I TOOK A NAP IN NEW ORLEANS

At last, I’ve reached a point in life that I feel like I can settle into. A space that I am comfortable to dance and exist fully in. I’ve caught my balance and I feel at ease. I feel at ease with my decisions and my day to day life. I feel at ease with my soul, my career, my parenting, my finances, my physical appearance. I feel at ease in my creativity and in my relationships. All of the inner work and tears and longing for contentment in everyday life is actualizing itself. I’ve discovered the path to true happiness. Even in moments of frustration or doubt I am still able to tap into gratefulness.

Simple things make me happy like being at home - in a space I carefully curated over time. I’ve been in this apartment for almost two years. I think it takes about that much time to gather all of what you need to make a home a home. You slowly collect things a long the way that contribute to the warmth of the place. There’s always been this incomplete feeling - I always thought I was missing art on the walls. I recently moved an antique dresser out of storage and into my apartment given to me by my grandmother. It seems the dresser really adds depth and fullness to the place. My apartment is quite modern - but the dresser brings an honesty and sturdiness to the space. It’s also become the perfect place for blankets and towels - as both my son and I’s bathroom have limited storage. I’ve gotten the lighting just right in each room and I feel more comfortable than ever before. I think when I first moved there - I stayed minimal out of fear of settling here too long. I’ve accepted that this space is more than just a pit stop for us.

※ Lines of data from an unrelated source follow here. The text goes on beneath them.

import Summits.CriticalPhenomena.PercolationContinuityZ3.Theorems.Transplant.FKConnectivityAllQPat3Cone
import Summits.CriticalPhenomena.PercolationContinuityZ3.Theorems.Transplant.FKConnectivityAllQAntipodalUpc
import HarnessLib

/-!
# Connectivity correlation inequalities for `φ_{w,q}`, every `q > 0` — THE SYMMETRISED PRODUCT-CONE LEMMA for three-piece gluings
# (Stage S2, part 2c): certificates that dominate the target only on flip orbits of pattern cells

Definitions + theorems file (`--supports stmt-CriticalPhenomena-4575`), census lane `prim-bschramm-census` (gen 36) of the post-continuity programme (LANE 2 bschramm, FK sub-lane);
builds on p205010 (kernel theorem, internal audit signed; external expert review pending).
No named facts, no sorries; standard axioms.  WHY: census g34's product-cone certificates (THETA_TS / THETA_STAR / RING_TS /
RING_STAR) live on the `15³` FLIP ORBITS of pattern pairs (each piece's pair `(P_p, Q_p)` taken unordered; LP rows = `3375 ×`
levels), i.e. they establish `Σ_{g ∈ (ℤ/2)³} (D τ_T − Σ_j λ_j π_j)(g · cell) ≥ 0`, NOT the cellwise domination of
`FK.cone3_level_nonneg` (file `…Pat3Cone.lean`), which on ordered cells would demand domination by the orbit MINIMUM of the target.
The symmetrised form is sound because flipping one piece (`γ_p ↦ E_p ∖ γ_p`) keeps the piece's level (`FK.apExp_compl`) and
exchanges its two patterns, so the trilinear decomposition `FK.lev2_decomp3` can be re-indexed flip by flip:
* `FK.sum_powerset_flip3`; `FK.tripleSum` (the configuration-triple sum of a term in the levels and the six patterns) with
  `_flipK/_flip1/_flip2`, `_add`, `_const_mul`, `_finset_sum`, `_mono`, `_nonneg`; `FK.symm8` / **`FK.tripleSum_symm8`**
  (`8 · tripleSum X = tripleSum (symm8 X)`);
* `FK.target3Sym` (the target tensor summed over the flip orbit) / `FK.target3Sym_eq_zero_of_le`; `FK.xterm` / `FK.bterm` (the
  target- and product-side terms of the decomposition) with `_eq_target3` / `_eq_tensor` / `_eq_zero`;
  `FK.tripleSum_bterm_nonneg` (the product side regrouped piece by piece with `FK.regroup1` is `≥ 0`);
* **`FK.cone3_level_nonneg_sym`** — hypotheses as `FK.cone3_level_nonneg` except
  `hcert : 8 · Σ_j λ_j π_j(d; cell) ≤ D · target3Sym(d; cell)`; conclusion `0 ≤ D · lev2 G b s t T λ` at every level.
[cite: AyyerLinussonRavichandran2025, §7 eq. (13)–(15) (p. 22)] [cite: Grimmett2006, §3.8 (pp. 61–62)]
-/

noncomputable section

namespace Summit.CriticalPhenomena.PercolationContinuityZ3.Theorems

namespace FK

open SimpleGraph Literature.Probability.LatticeModels Literature.Probability.Percolation

/-! ### The symmetrised product-cone lemma (census g36)

Census g34's certificates dominate the target only after symmetrising over the eight piecewise flips `γ_p ↦ E_p ∖ γ_p`
(its LP lives on `15³` flip-orbits of pattern pairs, not on the `25³` ordered cells).  Each flip keeps the piece's level
(`FK.apExp_compl`) and exchanges the piece's two patterns, so the trilinear decomposition of the composite value can be
re-indexed flip by flip; summing the eight re-indexed copies replaces the target tensor by `FK.target3Sym` (the sum over the
orbit) while the (flip-invariant) product side is counted eight times. -/

section SymCone

open scoped Classical

variable {V : Type*}

/-- Flipping one piece inside a configuration sum: the level is kept, the two patterns are exchanged. [folklore] -/
theorem sum_powerset_flip3 (E : Finset (Sym2 V)) (x y s : V) (F : ℕ → Pat3 → Pat3 → ℤ) :
    ∑ γ ∈ E.powerset, F (apExp E γ) (pat3 γ x y s) (pat3 (E \ γ) x y s) =
      ∑ γ ∈ E.powerset, F (apExp E γ) (pat3 (E \ γ) x y s) (pat3 γ x y s) := by
  rw [sum_powerset_flip E (fun γ => F (apExp E γ) (pat3 (E \ γ) x y s) (pat3 γ x y s))]
  refine Finset.sum_congr rfl fun γ hγ => ?_
  have h := Finset.mem_powerset.1 hγ
  rw [apExp_compl h, Finset.sdiff_sdiff_eq_self h]

/-- The sum over configuration triples of the three pieces of a term depending on the levels and the pattern pairs. [folklore] -/
def tripleSum (EK E₁ E₂ : Finset (Sym2 V)) (uK vK mK u₁ v₁ m₁ u₂ v₂ m₂ : V)
    (X : ℕ → ℕ → ℕ → Pat3 → Pat3 → Pat3 → Pat3 → Pat3 → Pat3 → ℤ) : ℤ :=
  ∑ γK ∈ EK.powerset, ∑ γ₁ ∈ E₁.powerset, ∑ γ₂ ∈ E₂.powerset,
    X (apExp EK γK) (apExp E₁ γ₁) (apExp E₂ γ₂) (pat3 γK uK vK mK) (pat3 (EK \ γK) uK vK mK)
      (pat3 γ₁ u₁ v₁ m₁) (pat3 (E₁ \ γ₁) u₁ v₁ m₁) (pat3 γ₂ u₂ v₂ m₂) (pat3 (E₂ \ γ₂) u₂ v₂ m₂)
/-
Copyright (c) 2026 the pub-hodgecm-mathlib formalisation cell (harness21).  Prover seat hodgecm-mathlib-LH4-p18 (g3), Track A «FOUR-FRAME» hand on VALVE loan to
Track B «K2-LIT», #184♮ = hLiu418 = `stmt-HodgeConjecture-24832`; socket #42F′, FACE-G L2 (W-orb), RULING M-158y «(C2) CLOSURE ORGAN» (LEAD F0P6-plan (g14),
2026-09-04T23:42:05Z), file (C2-i); desk K2Liu-p09 (g8) ∕ K2Liu-p10 (g6).
THEOREMS ONLY (no `def`, no `instance`, no notation, no named-fact hypothesis, no `sorry`).
-/
import Literature.Analysis.SegalBargmann.SchwartzTensorPi     -- ★ σ15: `tensorPi`, `hermitePi_eq_tensorPi`; brings ★ `hermitePi`, `hasSum_hermiteCoeff_smul_hermitePi` (Hermite expansion IN `𝓢`)
import HarnessLib

/-!
# Crux `HLiu418`, socket #42F′, FACE-G L2 (W-orb), (C2) CLOSURE ORGAN, file (C2-i) — `K2LiuArchSchwartzPlaceProductDense`:
# THE SPAN OF PLACE-PRODUCT VECTORS IS DENSE IN THE SCHWARTZ SPACE (Hermite functions are products; the Hermite expansion converges in `𝓢`)

Cell `hodgecm-mathlib`, crux item hLiu418 = `stmt-HodgeConjecture-24832` (helper lane `--supports … --as helper`, count-neutral), route of record `HCCMUnconditional`;
squad K2 ∕ K2Liu, road `K2_Liu`, socket #42F′ `firstTermIdentity…`, FACE-G, hole (W-orb) «the archimedean Weil orbit `t ↦ ω_∞(exp tX, 1) Ψ` is weakly differentiable at
EVERY Schwartz vector `Ψ ∈ 𝓢(X_∞)`».  RULING M-158y: road (C2) «CLOSURE ORGAN» — (C2-org) ★-cand `K2LiuArchOrbitDerivClosure` (K2Liu-p09 (g8)): a one-parameter group of
CLMs on `𝓢` with continuous orbits and a weak derivative law with derivative `A d` on a DENSE set `D` has the law at every vector (`hasDerivAt_orbit_schwartz_of_dense`,
`thetaOrbitLetter_of_dense (D) (hD : Dense D) …`); (C2-B) the product law on full place-products + its globalisation (LH4-p05 (g10)); (C2-iii′) orbit continuity
(K2Liu-p10 (g6)); and THIS FILE (C2-i): **`Dense D` for `D :=` the span of place-product vectors** — LH4-p05's census `CENSUS-Worb.v1` 794d93174c8bd0ca §2 (B): the vectors
on which the (G2-W2) smoothness theory runs are the σ-products `𝒥⁻¹(Φ₁ ⊠ Φ₂)` (`⊠ =` ★ σ15 `tensorPi`, `𝒥` = the σ-variables identification of ★ `K2LiuSwSectionPlaceSmooth`
`carrierConjEquiv_eq_symm_archSectionRepJ`, a composite of ★ `schwartzTransport`s: a CONTINUOUS LINEAR EQUIVALENCE `𝓢(X_∞) ≃L[ℂ] 𝓢(ℝ^{σ₁ ⊕ σ₂}, ℂ)`).
THE MATHEMATICS (Reed–Simon I Thm V.13 ∕ Folland 1989 §1.7, all ★ in the tree's σ15 topic): every `f ∈ 𝓢(ℝ^σ, ℂ)` is the sum IN THE SCHWARTZ TOPOLOGY of its Hermite
series (★ `hasSum_hermiteCoeff_smul_hermitePi`), so the span of the Hermite functions `hermitePi α` is dense; on `ℝ^{σ₁ ⊕ σ₂}` every Hermite function IS a product
`hermitePi α₁ ⊠ hermitePi α₂` (★ `hermitePi_eq_tensorPi`), so the span of the products `Φ₁ ⊠ Φ₂` is dense; and density of a span transports along any continuous linear
equivalence.  CURRENCY-FREE: the consumer instantiates `𝒥` with its own composite and `P` with its own product set.
* §1 `mem_closure_span_hermitePi`, **`dense_span_hermitePi`** — `Dense (span ℂ (range hermitePi))` in `𝓢(ℝ^σ, ℂ)`; `dense_span_of_range_hermitePi_subset` (any `S ⊇ range hermitePi`).
* §2 **`dense_span_tensorPi`** — `Dense (span ℂ {Φ₁ ⊠ Φ₂})` in `𝓢(ℝ^{σ₁ ⊕ σ₂}, ℂ)`.
* §3 TRANSPORT along a continuous linear equivalence `𝒥 : E ≃L[ℂ] F` (abstract topological `ℂ`-modules): `dense_span_image_symm_of_dense_span` (`Dense (span S)` in `F` ⇒
  `Dense (span (𝒥.symm '' S))` in `E`), and the two heads the (C2) organ consumes: **`dense_span_symm_tensorPi`** — `Dense (span ℂ {𝒥.symm (Φ₁ ⊠ Φ₂)} : Set E)` for ANY
  `𝒥 : E ≃L[ℂ] 𝓢(ℝ^{σ₁ ⊕ σ₂}, ℂ)` — and **`dense_span_of_symm_hermitePi_mem`** — `Dense (span ℂ P)` for ANY `P ⊆ E` containing the transported Hermite functions
  `𝒥.symm (hermitePi α)` (`𝒥 : E ≃L[ℂ] 𝓢(ℝ^σ, ℂ)`; e.g. `P :=` the FULL place-products over all archimedean places, which contain every `𝒥.symm (hermitePi α)` by
  iterating ★ `hermitePi_eq_tensorPi`).
[ReedSimonI1980, Thm V.13] [Folland1989, §1.7] [Treves1967, Thm 51.6].
HONEST LABEL.  Count-neutral helper, closes no socket (pure functional analysis over ★ σ15): `HC_CM` is proved only modulo the 7 printed citations (2 remaining named
inputs: hLiu418 = `stmt-HodgeConjecture-24832`, h413 = `stmt-HodgeConjecture-24833`) until rung 0 closes.

## References
* [ReedSimonI1980] M. Reed, B. Simon, *Methods of Modern Mathematical Physics I: Functional Analysis* (1980): Theorem V.13 and Appendix to §V.3 (the `N`-representation of `𝒮`:
  Hermite expansions converge in `𝒮(ℝⁿ)`).
* [Folland1989] G. B. Folland, *Harmonic Analysis in Phase Space*, Annals of Math. Studies 122 (1989): §1.7 (Hermite functions on `ℝⁿ` as products of one-variable ones).
* [Treves1967] F. Trèves, *Topological Vector Spaces, Distributions and Kernels* (1967): Thm 51.6 (`𝒮(ℝ^m) ⊗ 𝒮(ℝ^n)` is dense in `𝒮(ℝ^{m+n})`).
-/

set_option autoImplicit false
set_option linter.dupNamespace false -- the mandated namespace repeats `HodgeConjecture.HodgeConjecture`

noncomputable section

open Filter Topology SchwartzMap
open Literature.Analysis.SegalBargmann

namespace Summit.HodgeConjecture.HodgeConjecture.Cruxes.HLiu418.K2LiuArchSchwartzPlaceProductDense

/-! ## §1 The Hermite span is dense in `𝓢(ℝ^σ, ℂ)` -/

section Hermite

variable {σ : Type*} [Fintype σ] [DecidableEq σ]

/-- every `f ∈ 𝓢(ℝ^σ, ℂ)` lies in the closure of the span of the Hermite functions: it is the sum IN `𝓢` of its Hermite series (★ `hasSum_hermiteCoeff_smul_hermitePi`), whose
partial sums lie in the span. [cite: ReedSimonI1980, Thm V.13] [cite: Folland1989, §1.7] -/
theorem mem_closure_span_hermitePi (f : SchwartzMap (σ → ℝ) ℂ) :
    f ∈ closure ((Submodule.span ℂ (Set.range (hermitePi (σ := σ))) : Submodule ℂ (SchwartzMap (σ → ℝ) ℂ)) : Set (SchwartzMap (σ → ℝ) ℂ)) :=
  mem_closure_of_tendsto (hasSum_hermiteCoeff_smul_hermitePi f) (Eventually.of_forall fun _ =>
    Submodule.sum_mem _ fun β _ => Submodule.smul_mem _ _ (Submodule.subset_span ⟨β, rfl⟩))

/-- **THE SPAN OF THE HERMITE FUNCTIONS IS DENSE IN `𝓢(ℝ^σ, ℂ)`** (Schwartz topology). [cite: ReedSimonI1980, Thm V.13] [cite: Folland1989, §1.7] -/
theorem dense_span_hermitePi :
    Dense ((Submodule.span ℂ (Set.range (hermitePi (σ := σ))) : Submodule ℂ (SchwartzMap (σ → ℝ) ℂ)) : Set (SchwartzMap (σ → ℝ) ℂ)) :=
  fun f => mem_closure_span_hermitePi f

/-- any set of Schwartz functions containing the Hermite functions spans a dense subspace. [cite: ReedSimonI1980, Thm V.13] -/
theorem dense_span_of_range_hermitePi_subset {S : Set (SchwartzMap (σ → ℝ) ℂ)} (hS : Set.range (hermitePi (σ := σ)) ⊆ S) :
    Dense ((Submodule.span ℂ S : Submodule ℂ (SchwartzMap (σ → ℝ) ℂ)) : Set (SchwartzMap (σ → ℝ) ℂ)) :=
  dense_span_hermitePi.mono (Submodule.span_mono hS)

end Hermite

/-! ## §2 The span of the products in separate variables is dense in `𝓢(ℝ^{σ₁ ⊕ σ₂}, ℂ)` -/

section Tensor

variable {σ₁ σ₂ : Type*} [Fintype σ₁] [Fintype σ₂] [DecidableEq σ₁] [DecidableEq σ₂]

/-- **THE SPAN OF THE PRODUCTS `Φ₁ ⊠ Φ₂` (★ σ15 `tensorPi`) IS DENSE IN `𝓢(ℝ^{σ₁ ⊕ σ₂}, ℂ)`**: every Hermite function on `ℝ^{σ₁ ⊕ σ₂}` is such a product
(★ `hermitePi_eq_tensorPi`) and the Hermite span is dense (§1). [cite: Folland1989, §1.7] [cite: Treves1967, Thm 51.6] -/
theorem dense_span_tensorPi :
    Dense ((Submodule.span ℂ {h : SchwartzMap (σ₁ ⊕ σ₂ → ℝ) ℂ | ∃ (f : SchwartzMap (σ₁ → ℝ) ℂ) (g : SchwartzMap (σ₂ → ℝ) ℂ), h = tensorPi f g} :
      Submodule ℂ (SchwartzMap (σ₁ ⊕ σ₂ → ℝ) ℂ)) : Set (SchwartzMap (σ₁ ⊕ σ₂ → ℝ) ℂ)) :=
  dense_span_of_range_hermitePi_subset (by
    rintro _ ⟨α, rfl⟩
    exact ⟨_, _, hermitePi_eq_tensorPi α⟩)

end Tensor

/-! ## §3 Transport along a continuous linear equivalence; the two heads of the (C2) organ -/

section Transport

variable {E F : Type*} [AddCommGroup E] [Module ℂ E] [TopologicalSpace E] [AddCommGroup F] [Module ℂ F] [TopologicalSpace F]

/-- **DENSITY OF A SPAN TRANSPORTS ALONG A CONTINUOUS LINEAR EQUIVALENCE**: `𝒥 : E ≃L[ℂ] F`, `Dense (span S)` in `F` ⇒ `Dense (span (𝒥.symm '' S))` in `E`
(`𝒥.symm '' span S ⊆ span (𝒥.symm '' S)` by linearity, and a homeomorphism carries dense sets to dense sets). [folklore] -/
theorem dense_span_image_symm_of_dense_span (𝒥 : E ≃L[ℂ] F) {S : Set F} (hS : Dense ((Submodule.span ℂ S : Submodule ℂ F) : Set F)) :
    Dense ((Submodule.span ℂ (𝒥.symm '' S) : Submodule ℂ E) : Set E) := by
  -- `𝒥⁻¹(span S) ⊆ span (𝒥⁻¹ S)` (linearity), and `𝒥⁻¹(span S)` is dense (a homeomorphism carries dense sets to dense sets)
  have hsub : 𝒥.symm '' ((Submodule.span ℂ S : Submodule ℂ F) : Set F) ⊆ ((Submodule.span ℂ (𝒥.symm '' S) : Submodule ℂ E) : Set E) := by
    rintro _ ⟨x, hx, rfl⟩
    refine Submodule.span_induction (p := fun x _ => 𝒥.symm x ∈ Submodule.span ℂ (𝒥.symm '' S)) ?_ ?_ ?_ ?_ hx
    · exact fun x hx => Submodule.subset_span ⟨x, hx, rfl⟩
    · rw [map_zero]; exact Submodule.zero_mem _
    · intro x y _ _ hx hy; rw [map_add]; exact Submodule.add_mem _ hx hy
    · intro c x _ hx; rw [map_smul]; exact Submodule.smul_mem _ c hx
  exact (𝒥.symm.surjective.denseRange.dense_image 𝒥.symm.continuous hS).mono hsub

variable {σ₁ σ₂ : Type*} [Fintype σ₁] [Fintype σ₂] [DecidableEq σ₁] [DecidableEq σ₂]

/-- **(C2-i) HEAD, TWO-FACTOR FORM — THE σ-PRODUCT VECTORS SPAN A DENSE SUBSPACE.**  For ANY continuous linear identification `𝒥 : E ≃L[ℂ] 𝓢(ℝ^{σ₁ ⊕ σ₂}, ℂ)` of a topological
`ℂ`-module `E` (read: `E := 𝓢(X_∞) = 𝓢((Fin n″ → mixedSpace L⁺), ℂ)`, `𝒥` the σ-variables identification of ★ `K2LiuSwSectionPlaceSmooth`, `σ₁` the variables at the place under `X`),
the vectors `𝒥⁻¹(Φ₁ ⊠ Φ₂)` span a DENSE subspace of `E`: `Dense (span ℂ {𝒥.symm (tensorPi Φ₁ Φ₂)})` — the `hD` of ★-cand `K2LiuArchOrbitDerivClosure.thetaOrbitLetter_of_dense` for
`D :=` that span. [cite: Folland1989, §1.7] [cite: Treves1967, Thm 51.6] [cite: ReedSimonI1980, Thm V.13] -/
theorem dense_span_symm_tensorPi (𝒥 : E ≃L[ℂ] SchwartzMap (σ₁ ⊕ σ₂ → ℝ) ℂ) :
    Dense ((Submodule.span ℂ {d : E | ∃ (f : SchwartzMap (σ₁ → ℝ) ℂ) (g : SchwartzMap (σ₂ → ℝ) ℂ), d = 𝒥.symm (tensorPi f g)} : Submodule ℂ E) : Set E) := by
  have hset : {d : E | ∃ (f : SchwartzMap (σ₁ → ℝ) ℂ) (g : SchwartzMap (σ₂ → ℝ) ℂ), d = 𝒥.symm (tensorPi f g)} =
      𝒥.symm '' {h : SchwartzMap (σ₁ ⊕ σ₂ → ℝ) ℂ | ∃ (f : SchwartzMap (σ₁ → ℝ) ℂ) (g : SchwartzMap (σ₂ → ℝ) ℂ), h = tensorPi f g} := by
    ext d
    simp only [Set.mem_setOf_eq, Set.mem_image]
    constructor
    · rintro ⟨f, g, rfl⟩
      exact ⟨tensorPi f g, ⟨f, g, rfl⟩, rfl⟩
    · rintro ⟨h, ⟨f, g, rfl⟩, rfl⟩
      exact ⟨f, g, rfl⟩
  rw [hset]
  exact dense_span_image_symm_of_dense_span 𝒥 dense_span_tensorPi

variable {σ : Type*} [Fintype σ] [DecidableEq σ]

/-- **(C2-i) HEAD, ANY-PRODUCT-SET FORM — A SET OF VECTORS CONTAINING THE TRANSPORTED HERMITE FUNCTIONS SPANS A DENSE SUBSPACE.**  For ANY `𝒥 : E ≃L[ℂ] 𝓢(ℝ^σ, ℂ)` and ANY
`P ⊆ E` with `𝒥⁻¹(hermitePi α) ∈ P` for every multi-index `α` (e.g. `P :=` the FULL place-product vectors `𝒥⁻¹(⊠_v Φ_v)` over all archimedean places — each `hermitePi α` on
`ℝ^{⊕_v σ_v}` is such a product by iterating ★ `hermitePi_eq_tensorPi`): `Dense (span ℂ P)`. [cite: ReedSimonI1980, Thm V.13] [cite: Folland1989, §1.7] -/
theorem dense_span_of_symm_hermitePi_mem (𝒥 : E ≃L[ℂ] SchwartzMap (σ → ℝ) ℂ) {P : Set E} (hP : ∀ α : σ →₀ ℕ, 𝒥.symm (hermitePi α) ∈ P) :
    Dense ((Submodule.span ℂ P : Submodule ℂ E) : Set E) := by
  have h := dense_span_image_symm_of_dense_span 𝒥 (dense_span_hermitePi (σ := σ))
  refine h.mono (Submodule.span_mono ?_)
  rintro _ ⟨_, ⟨α, rfl⟩, rfl⟩
  exact hP α

end Transport

end Summit.HodgeConjecture.HodgeConjecture.Cruxes.HLiu418.K2LiuArchSchwartzPlaceProductDense

end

Another thing that has become quite enjoyable is parenting. I’ve always loved my son - but never saw motherhood as “fun” on a regular basis. I look forward to picking him up from school and checking his folder to see what type of day he had. Now, he is old enough to joke with me and have preferences about what we eat for dinner. I am falling in love with my son and the rewards of our relationship. He is there to cover my feet when the cover doesn’t reach. He now says “bless you” when I sneeze. He shares his oranges with me - and lets me know how he feels about my outfits. Teaching him to write and sharpening his tools has become a challenge that is rewarding. He is hands down the best part of every thing in his awareness and maturation.

Mentally and emotionally, I have learned how much energy my career deserves. I know how to decide what needs my attention and what does not. I’ve learned how to not sweat the small things. I have good time management. Things I’ve been working on is being more spontaneous and taking more risks. I’ve become a lot more accepting of things I can’t control. I’ve been able to start creating again in new ways. I know how to still perform - even in fear of the result or failure.

I feel that my ability to love others is widespread in this season. I’ve been loving honestly, and in ways that feel real and natural. I think this is because I’ve been firm in the ways that I wish to be loved and appreciated. I want a life of genuine bonds and friendships. I feel so grateful for the beautiful connections that I have in my life at the moment. I feel supported, I feel adored, I feel uplifted. There is a newness and a rebirth after a long time of healing and emotion surfing this year. As 2022 comes to an end I think this is one of the best years I’ve had in a long time - one with the most growth.

Recently, I took a quick trip to New Orleans which was beautiful in every way. Travel is so essential to my spirituality and creativity. The first day there was rainy and I was mostly outside under an umbrella. I felt cleansed and refreshed opposed to gloomy and introspective. The second day was so warm like a summer Texas day. I took a nap, and explored. I was tired from play in New Orleans. It is interesting being exhausted from delight as opposed to responsibility. I also put this vintage dress on to capture the overall essence of the trip. I love the way vintage clothing fits my body. Measurements of the past are so much more realistic and intentional than clothes of these days. In this dress I felt womanly, and feminine.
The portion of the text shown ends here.